Father Theophilus had hardly begun the formula of exorcism in the name of the Blessed Trinity, in the name of the Father, the Son, and the Holy Ghost, in the name of the Crucified Savior, when a hair-raising scene occurred. With lightning speed the possessed dislodged herself from her bed and from the hands of her guards; and her body, carried through the air, landed high above the door of the room and clung to the wall w
ith a tenacious grip. All present were struck with a trembling fear.7
This account came in the form of a pamphlet written by Celestine Kapsner and was originally published in German. The exorcist was Father Theophilus Reisinger. There were further phenomena that are quite similar to the special effects generated in Friedkin’s film: “As a result of these disturbances, the woman’s face became so distorted that no one could recognize her features. Then, too, her whole body became so horribly disfigured that the regular contour of her body vanished. Her pale, deathlike and emaciated head, often assuming the size of an inverted water pitcher, became as red as glowing embers. Her eyes protruded out of their sockets, her lips swelled up to proportions equaling the size of hands.”8 There are also stories of “pails of vomit” and several different languages used by the one possessed.

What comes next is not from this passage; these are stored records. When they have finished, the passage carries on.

import Summits.CriticalPhenomena.CardyFormulaZ2.Theorems.CardyComplexConeParafermionToSLESixFamiliesDiamondDefs
import Summits.CriticalPhenomena.CardyFormulaZ2.Theorems.CardyComplexConeParafermionToSLESixFamiliesCollinearTraceConstant
import Literature.Probability.RandomPlanarGeometry.ConformalRectangleProofs
import HarnessLib

/-!
# Line `potential-darboux-picard-diamond`, stub S4 (`stub_identifyPotential`): the Riemann map of a Jordan domain and the collinear-trace dichotomy

Helper file of the stub `stub_identifyPotential` of crux `ParafermionToSLESixFamilies` (stmt-CriticalPhenomena-11389).
Steps (iii)–(iv) of the identification transport disc statements (S2 `DarbouxPicardConvex`, `TraceWindingNonneg`, and the
landed `stub_collinearTraceConstant`, p127371) to the diamond `D` through a Riemann map `R : 𝔻 → D` with homeomorphic
Carathéodory extension. This file packages the tree's Riemann mapping theorem (`exists_conformalEquiv_ball_holds`) and
Carathéodory's theorem (`JordanDomain.exists_continuousOn_extension_holds`, Pommerenke Thm. 2.6, PROVED in the tree) into
the form consumed there (`exists_riemannMap_extension`), and proves the collinear-trace dichotomy on an arbitrary Jordan
domain (`collinearTrace_const_of_jordan`, registered helper of the crux item): a function holomorphic on `D`, continuous on
`closure D`, whose boundary values all lie on one real line is constant on `D` — the step "if the limit hexagon `K` were a
segment, the potential limit `G` would be constant" of the engine.
-/

noncomputable section

namespace Summit.CriticalPhenomena.CardyFormulaZ2.Cruxes.ParafermionToSLESixFamilies.PotentialDarbouxPicardDiamond

open scoped Topology
open Filter Set Metric Complex
open Literature.Probability.RandomPlanarGeometry
open Summit.CriticalPhenomena.CardyFormulaZ2.Cruxes.ParafermionToSLESixFamilies.PotentialDarbouxPicard
  (stub_collinearTraceConstant)

/-- **Riemann map with Carathéodory extension.** Every Jordan domain `D` is the image of the unit disc under a conformal
equivalence `R` which extends to a continuous map `Φ` of the closed disc, a bijection `closedBall 0 1 → closure D` taking
the unit circle bijectively onto `frontier D` (Riemann mapping theorem + Pommerenke Thm. 2.6, both theorems of the tree). -/
theorem exists_riemannMap_extension (D : JordanDomain) :
    ∃ (R : ConformalEquiv (ball (0 : ℂ) 1) D.carrier) (Φ : ℂ → ℂ), ContinuousOn Φ (closedBall 0 1) ∧
      EqOn Φ R (ball 0 1) ∧ BijOn Φ (closedBall 0 1) (closure D.carrier) ∧
      BijOn Φ (sphere 0 1) (frontier D.carrier) := by
  have hsc : IsSimplyConnected D.carrier :=
    Complex.isSimplyConnected_of_isPreconnected_frontier D.isOpen D.isConnected D.isBounded
      (D.range_boundary ▸ isPreconnected_range D.continuous_boundary)
  obtain ⟨ψ⟩ := (exists_conformalEquiv_ball_holds (U := D.carrier)) D.isOpen hsc D.carrier_ne_univ
  obtain ⟨Φ, hΦc, hΦeq, hbij, hsph⟩ := JordanDomain.exists_continuousOn_extension_holds D ψ.symm
  exact ⟨ψ.symm, Φ, hΦc, hΦeq, hbij, hsph⟩

/-- **Collinear boundary trace ⇒ constant, on a Jordan domain.** If `G` is holomorphic on a Jordan domain `D`, continuous
on `closure D`, and all its boundary values lie on the real line `{w | im (e^{−iα} w) = c}`, then `G` is constant on `D`
(the disc case `stub_collinearTraceConstant` transported through a Riemann map with its Carathéodory extension). -/
theorem collinearTrace_const_of_jordan : ∀ (D : JordanDomain) (G : ℂ → ℂ) (α c : ℝ), DifferentiableOn ℂ G D.carrier → ContinuousOn G (closure D.carrier) → (∀ x ∈ frontier D.carrier, (Complex.exp (-((α : ℂ) * Complex.I)) * G x).im = c) → ∀ z ∈ D.carrier, ∀ w ∈ D.carrier, G z = G w := by
  intro D G α c hGd hGc hb z hz w hw
  obtain ⟨R, Φ, hΦc, hΦeq, hbij, hsph⟩ := exists_riemannMap_extension D
  -- the pulled-back function on the closed disc
  set F : ℂ → ℂ := fun u => G (Φ u) with hF
  have hFd : DifferentiableOn ℂ F (ball 0 1) := by
    have h1 : DifferentiableOn ℂ (fun u => G (R u)) (ball 0 1) := hGd.comp R.differentiableOn R.mapsTo
    exact h1.congr fun u hu => by simp only [hF, hΦeq hu]
  have hFc : ContinuousOn F (closedBall 0 1) := hGc.comp hΦc hbij.mapsTo
  have hFb : ∀ t : ℝ, (exp (-((α : ℂ) * I)) * F (exp ((t : ℂ) * I))).im = c := by
    intro t
    have hmem : exp ((t : ℂ) * I) ∈ sphere (0 : ℂ) 1 := by
      rw [mem_sphere_zero_iff_norm, norm_exp_ofReal_mul_I]
    exact hb _ (hsph.mapsTo hmem)
  have hconst := stub_collinearTraceConstant F α c hFd hFc hFb
  -- `z = R u`, `w = R v` with `u, v` in the disc
  obtain ⟨u, hu, rfl⟩ := R.bijOn.surjOn hz
  obtain ⟨v, hv, rfl⟩ := R.bijOn.surjOn hw
  have h1 : G (R u) = F u := by simp only [hF, hΦeq hu]
  have h2 : G (R v) = F v := by simp only [hF, hΦeq hv]
  rw [h1, h2, hconst u hu, hconst v hv]

end Summit.CriticalPhenomena.CardyFormulaZ2.Cruxes.ParafermionToSLESixFamilies.PotentialDarbouxPicardDiamond

end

Father Nicola, an American theologian and priest, was on hand for the filming of The Exorcist as a spiritual advisor. He has become one of the world’s foremost authorities on exorcism. In 1973, Nicola stated, “When I read The Exorcist, it struck me immediately that everything in it could be documented from one case or another of diabolic possession. Amazingly, it was 80 to 85 percent accurate from the one case in 1949 on which Blatty based it.”9 More recently Nicola stated in Matt Baglio’s work,
Whenever I express a fear and unwillingness to act as exorcist, I get letters from people assuring me that they have successfully cast out demons and that, as long as one relies on the power of Christ, there is no need to fear the demons. It is my conviction that they are thinking of something entirely different from what I am. Solemn public exorcisms are rarely performed in modern times in the Western world. When they are performed, they are as gruesome and ugly as anything in the world.10
Director William Friedkin was focused on maintaining a stark realism in his work, and in order to reach that level of realism, he not only incorporated phenomena from previously documented exorcisms, but also had on staff an actual exorcist who could guide and direct them.